Write out the lines from the top of the material through the line with "the generic dévissage", exactly and with nothing added.

───── DATA LISTING

import Literature.NumberTheory.GaloisRepresentations.ContinuousCohomologyFiniteTwoDevissage
import Literature.NumberTheory.GaloisCohomology.RestrictedRamificationCdTwoOfH3Mu
import Literature.NumberTheory.GaloisRepresentations.ContinuousH1FiniteOfBoundedIndex
import HarnessLib

/-!
# `H²(G_S, M)` is finite for finite `p`-primary `M` and finite `S ⊇ S_p` FROM ONE arithmetic
# statement: `H²(U, μ_p)` finite for the open `U ≤ G_{K,S}` fixing `μ_p` (NSW (8.3.20), proof)

Topic `NumberTheory/GaloisCohomology`; namespace `Literature.NumberTheory.GaloisCohomology`.
THEOREMS ONLY (no definition, no named fact, no `sorry`, no instance).

Neukirch–Schmidt–Wingberg (8.3.20): "Let `S` be a finite set of primes … Then the groups
`Hⁿ(G_S, A)` are finite for every finite `G_S`-module `A` with `#A ∈ ℕ(S)`" (= Harari Cor. 17.17,
Milne ADT I Cor. 4.15 — the tree's NAMED FACT `finite_restrictedCohomology K`).  The printed proof
reduces, by dévissage and Shapiro's lemma over an open subgroup acting trivially on `A` and `μ_p`,
to the one arithmetic input "`H²(G_S(K′), μ_p)` finite" (Kummer theory on the `S`-units: finiteness of
the `S`-class group and of `S`).  This file is that REDUCTION for degree `2`, with the arithmetic
input left as a hypothesis in the binders of the sibling `RestrictedRamificationCdTwoOfH3Mu` ((H3μ)):

> **(H2μ-fin)_{K,S,p}**: for a `G_{K,S}`-module structure `ρ₀` on `μ_p(K̄)` and every OPEN subgroup
> `U ≤ G_{K,S}` acting trivially on `μ_p`: `H²(U, μ_p)` is finite (Mathlib's continuous cohomology).

* `finite_restrictedCohomology_two_of_forall_H2_mu` — for `S` FINITE, `p` prime, `ρ₀` as above with
  (H2μ-fin): `Finite (restrictedCohomology ρ S 2)` for every finite discrete `p`-primary `Γ_K`-module
  `M` (the `G_S`-cohomology of `M^{N_S}`, the currency of `finite_restrictedCohomology` /
  `tateGlobalEulerPoincareCharacteristic`).  Proof: the generic dévissage
  `ContinuousRep.finite_continuousCohomology_two_of_isPrimaryTorsion` over the profinite group
  `G_{K,S}` applied to the `G_{K,S}`-module `M^{N_S}`, with `H¹`-finiteness from Hermite
  (`ContinuousRep.finite_continuousCohomology_one` ∘ `finite_setOf_isOpen_index_le_galoisGroupUnramifiedOutside`).
* `finite_restrictedCohomology_two_of_forall_H2_mu'` — the same with `ρ₀` produced for you when
  `S ⊇ S_p` (`exists_continuousRep_galoisGroupAbove_mu`), hypothesis quantified over all lifts `ρ₀`
  of the Galois action, exactly as (H3μ)_K.
* `finite_H_two_of_forall_H2_mu` — the `ContinuousRep (GaloisGroupUnramifiedOutside K S) ℤ A`
  reading (Greenberg's currency, `RestrictedRamificationFiniteCoefficients`).

Lane «TATE-EPC-TC» of cell `bsd-eis` (crux `GoodLatticeBDPValue`, stmt-BirchSwinnertonDyer-19032),
brick B1b; the input (H2μ-fin) is brick B1a (Kummer on `E_S`, NSW (8.3.11)).  HONEST FRAMING: a
reduction; no case of (8.3.20), of Tate's theorem or of BSD is proved unconditionally here.

## References
* J. Neukirch, A. Schmidt, K. Wingberg, *Cohomology of Number Fields*, 2nd ed. (2008), (8.3.20) and
  its proof, (8.3.11). [NeukirchSchmidtWingberg2008]
* D. Harari, *Galois Cohomology and Class Field Theory* (2020), Cor. 17.17 (p. 295). [Harari2020]
* J. S. Milne, *Arithmetic Duality Theorems*, 2nd ed. (2006), I Lemma 4.14, Cor. 4.15. [MilneADT2006]
-/

noncomputable section

open CategoryTheory Function NumberField Field IsDedekindDomain Topology
open scoped NumberField

namespace Literature.NumberTheory.GaloisCohomology

open Literature.NumberTheory.GaloisRepresentations
open Literature.NumberTheory.GaloisRepresentations.DiscreteGaloisModule (mu MuCarrier mu_apply_apply
  restrictedCohomology)
open _root_.TopRep _root_.ContRepresentation _root_.ContinuousCohomology

universe u

variable {K : Type} [Field K] [NumberField K]

/-- `#μ_p(K̄) = p`. [cite: NeukirchSchmidtWingberg2008, (8.3.20) (proof)] -/
theorem natCard_muCarrier (p : ℕ) [hp : Fact p.Prime] : Nat.card (MuCarrier K p) = p := by
  haveI : NeZero ((p : ℕ) : K) := ⟨Nat.cast_ne_zero.2 hp.out.ne_zero⟩
  haveI : NeZero p := ⟨hp.out.ne_zero⟩
  haveI := AlgebraicClosure.hasEnoughRootsOfUnity K p
  change Nat.card (rootsOfUnity p (AlgebraicClosure K)) = p
  exact HasEnoughRootsOfUnity.natCard_rootsOfUnity _ p

/-- `μ_p(K̄)` is finite. [cite: NeukirchSchmidtWingberg2008, (8.3.20) (proof)] -/
theorem finite_muCarrier (p : ℕ) [hp : Fact p.Prime] : Finite (MuCarrier K p) :=
  Nat.finite_of_card_ne_zero (by rw [natCard_muCarrier]; exact hp.out.ne_zero)

/-- **`H²(G_{K,S}, A)` is finite for every finite discrete `p`-primary `G_{K,S}`-module `A`, `S`
finite, FROM (H2μ-fin)** (NSW (8.3.20) for `r = 2`, proof: dévissage + Shapiro + Hermite), in the
`ContinuousRep (GaloisGroupUnramifiedOutside K S) ℤ A` currency.
[cite: NeukirchSchmidtWingberg2008, (8.3.20) (proof)] [cite: MilneADT2006, I Lemma 4.14] -/
theorem finite_H_two_of_forall_H2_mu {S : Set (HeightOneSpectrum (𝓞 K))} (hS : S.Finite)
    {p : ℕ} [Fact p.Prime] (ρ₀ : ContinuousRep (GaloisGroupUnramifiedOutside K S) ℤ (MuCarrier K p))
    (h : ∀ (U : Subgroup (GaloisGroupUnramifiedOutside K S)),
      IsOpen (U : Set (GaloisGroupUnramifiedOutside K S)) →
      (∀ g ∈ U, ∀ v : MuCarrier K p, ρ₀ g v = v) →
        Finite (continuousCohomology 2 (ρ₀.restrict (subgroupIncl U)).toTopRep))
    (A : Type) [AddCommGroup A] [TopologicalSpace A] [DiscreteTopology A] [Finite A]
    (τ : ContinuousRep (GaloisGroupUnramifiedOutside K S) ℤ A) (hA : IsPrimaryTorsion p A) :
    Finite (continuousCohomology 2 τ.toTopRep) := by
  haveI : TotallyDisconnectedSpace (GaloisGroupUnramifiedOutside K S) :=
    Literature.GroupTheory.ProfiniteSubquotients.totallyDisconnectedSpace_quotient
      (ramificationSubgroup K S) (ramificationSubgroup_isClosed K S)
  haveI : Finite (MuCarrier K p) := finite_muCarrier p
  exact ContinuousRep.finite_continuousCohomology_two_of_isPrimaryTorsion ρ₀ (natCard_muCarrier p)
    (fun N _ _ _ _ σ _ => σ.finite_continuousCohomology_one
      fun n => finite_setOf_isOpen_index_le_galoisGroupUnramifiedOutside K hS n)
    h A τ hA

/-- **`H²(G_S, M^{N_S})` is finite for every finite discrete `p`-primary `Γ_K`-module `M`, `S` finite,
FROM (H2μ-fin)** — NSW (8.3.20) for `r = 2` in the currency `restrictedCohomology ρ S 2` of the named
facts `finite_restrictedCohomology` / `tateGlobalEulerPoincareCharacteristic`, for a GIVEN
`G_{K,S}`-module structure `ρ₀` on `μ_p`.  (No unramifiedness of `M` is needed: `restrictedCohomology`
is the cohomology of the `G_S`-module `M^{N_S}`, finite and `p`-primary with `M`.)
[cite: NeukirchSchmidtWingberg2008, (8.3.20) (proof)] [cite: Harari2020, Cor. 17.17 (p. 295)] -/
theorem finite_restrictedCohomology_two_of_forall_H2_mu {S : Set (HeightOneSpectrum (𝓞 K))}
    (hS : S.Finite) {p : ℕ} [Fact p.Prime]
    (ρ₀ : ContinuousRep (GaloisGroupUnramifiedOutside K S) ℤ (MuCarrier K p))
    (h : ∀ (U : Subgroup (GaloisGroupUnramifiedOutside K S)),
      IsOpen (U : Set (GaloisGroupUnramifiedOutside K S)) →
      (∀ g ∈ U, ∀ v : MuCarrier K p, ρ₀ g v = v) →
        Finite (continuousCohomology 2 (ρ₀.restrict (subgroupIncl U)).toTopRep))
    (M : Type) [AddCommGroup M] [TopologicalSpace M] [DiscreteTopology M] [Finite M]
    (ρ : DiscreteGaloisModule K M) (hM : IsPrimaryTorsion p M) :
    Finite (restrictedCohomology ρ S 2) :=
  finite_H_two_of_forall_H2_mu hS ρ₀ h _ (ρ.quotientInvariants (ramificationSubgroup K S))
    (ContinuousRep.isPrimaryTorsion_submodule hM _)

/-- **NSW (8.3.20), `r = 2`, from (H2μ-fin)_{K,S,p} quantified over the lifts `ρ₀`** (the shape of
(H3μ)_K in `RestrictedRamificationCdTwoOfH3Mu`): for `S` finite containing the places above `p`, if
for every `G_{K,S}`-module structure `ρ₀` on `μ_p` lifting the Galois action and every open
`U ≤ G_{K,S}` fixing `μ_p` the group `H²(U, μ_p)` is finite, then `H²(G_S, M^{N_S})` is finite for
every finite discrete `p`-primary `Γ_K`-module `M` (a lift `ρ₀` exists since `N_S` fixes `μ_p` for
`S ⊇ S_p`, `exists_continuousRep_galoisGroupAbove_mu`).
[cite: NeukirchSchmidtWingberg2008, (8.3.20) (proof)] [cite: MilneADT2006, I Cor. 4.15] -/
theorem finite_restrictedCohomology_two_of_forall_H2_mu' {S : Set (HeightOneSpectrum (𝓞 K))}
    (hS : S.Finite) {p : ℕ} [Fact p.Prime]
    (hSp : ∀ v : HeightOneSpectrum (𝓞 K), ((p : ℕ) : 𝓞 K) ∈ v.asIdeal → v ∈ S)
    (h : ∀ (ρ₀ : ContinuousRep (GaloisGroupUnramifiedOutside K S) ℤ (MuCarrier K p)),
      (∀ (σ : absoluteGaloisGroup K) (v : MuCarrier K p),
          ρ₀ (toUnramifiedQuot K S σ) v = mu K p σ v) →
      ∀ (U : Subgroup (GaloisGroupUnramifiedOutside K S)),
        IsOpen (U : Set (GaloisGroupUnramifiedOutside K S)) →
        (∀ g ∈ U, ∀ v : MuCarrier K p, ρ₀ g v = v) →
          Finite (continuousCohomology 2 (ρ₀.restrict (subgroupIncl U)).toTopRep))
    (M : Type) [AddCommGroup M] [TopologicalSpace M] [DiscreteTopology M] [Finite M]
    (ρ : DiscreteGaloisModule K M) (hM : IsPrimaryTorsion p M) :
    Finite (restrictedCohomology ρ S 2) := by
  haveI : NeZero p := ⟨(Fact.out : p.Prime).ne_zero⟩
  obtain ⟨ρ₀, hρ₀, -⟩ := exists_continuousRep_galoisGroupAbove_mu S (⊤ : Subgroup (absoluteGaloisGroup K))
    (N := p) (fun n hn v => by
      apply MuCarrier.toAdditive.injective
      rw [mu_apply_apply]
      apply congrArg Additive.ofMul
      apply Subtype.ext
      rw [absoluteGaloisGroup.coe_smul_rootsOfUnity]
      exact Units.ext (smul_units_eq_self_of_mem_ramificationSubgroup (N := p) hSp _
        ((mem_rootsOfUnity _ _).1 (MuCarrier.toAdditive v).toMul.2) n hn))
  exact finite_restrictedCohomology_two_of_forall_H2_mu hS ρ₀ (h ρ₀ hρ₀) M ρ hM

end Literature.NumberTheory.GaloisCohomology

end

──────────

#### EXPECTED ANSWER:
import Literature.NumberTheory.GaloisRepresentations.ContinuousCohomologyFiniteTwoDevissage
import Literature.NumberTheory.GaloisCohomology.RestrictedRamificationCdTwoOfH3Mu
import Literature.NumberTheory.GaloisRepresentations.ContinuousH1FiniteOfBoundedIndex
import HarnessLib

/-!
# `H²(G_S, M)` is finite for finite `p`-primary `M` and finite `S ⊇ S_p` FROM ONE arithmetic
# statement: `H²(U, μ_p)` finite for the open `U ≤ G_{K,S}` fixing `μ_p` (NSW (8.3.20), proof)

Topic `NumberTheory/GaloisCohomology`; namespace `Literature.NumberTheory.GaloisCohomology`.
THEOREMS ONLY (no definition, no named fact, no `sorry`, no instance).

Neukirch–Schmidt–Wingberg (8.3.20): "Let `S` be a finite set of primes … Then the groups
`Hⁿ(G_S, A)` are finite for every finite `G_S`-module `A` with `#A ∈ ℕ(S)`" (= Harari Cor. 17.17,
Milne ADT I Cor. 4.15 — the tree's NAMED FACT `finite_restrictedCohomology K`).  The printed proof
reduces, by dévissage and Shapiro's lemma over an open subgroup acting trivially on `A` and `μ_p`,
to the one arithmetic input "`H²(G_S(K′), μ_p)` finite" (Kummer theory on the `S`-units: finiteness of
the `S`-class group and of `S`).  This file is that REDUCTION for degree `2`, with the arithmetic
input left as a hypothesis in the binders of the sibling `RestrictedRamificationCdTwoOfH3Mu` ((H3μ)):

> **(H2μ-fin)_{K,S,p}**: for a `G_{K,S}`-module structure `ρ₀` on `μ_p(K̄)` and every OPEN subgroup
> `U ≤ G_{K,S}` acting trivially on `μ_p`: `H²(U, μ_p)` is finite (Mathlib's continuous cohomology).

* `finite_restrictedCohomology_two_of_forall_H2_mu` — for `S` FINITE, `p` prime, `ρ₀` as above with
  (H2μ-fin): `Finite (restrictedCohomology ρ S 2)` for every finite discrete `p`-primary `Γ_K`-module
  `M` (the `G_S`-cohomology of `M^{N_S}`, the currency of `finite_restrictedCohomology` /
  `tateGlobalEulerPoincareCharacteristic`).  Proof: the generic dévissage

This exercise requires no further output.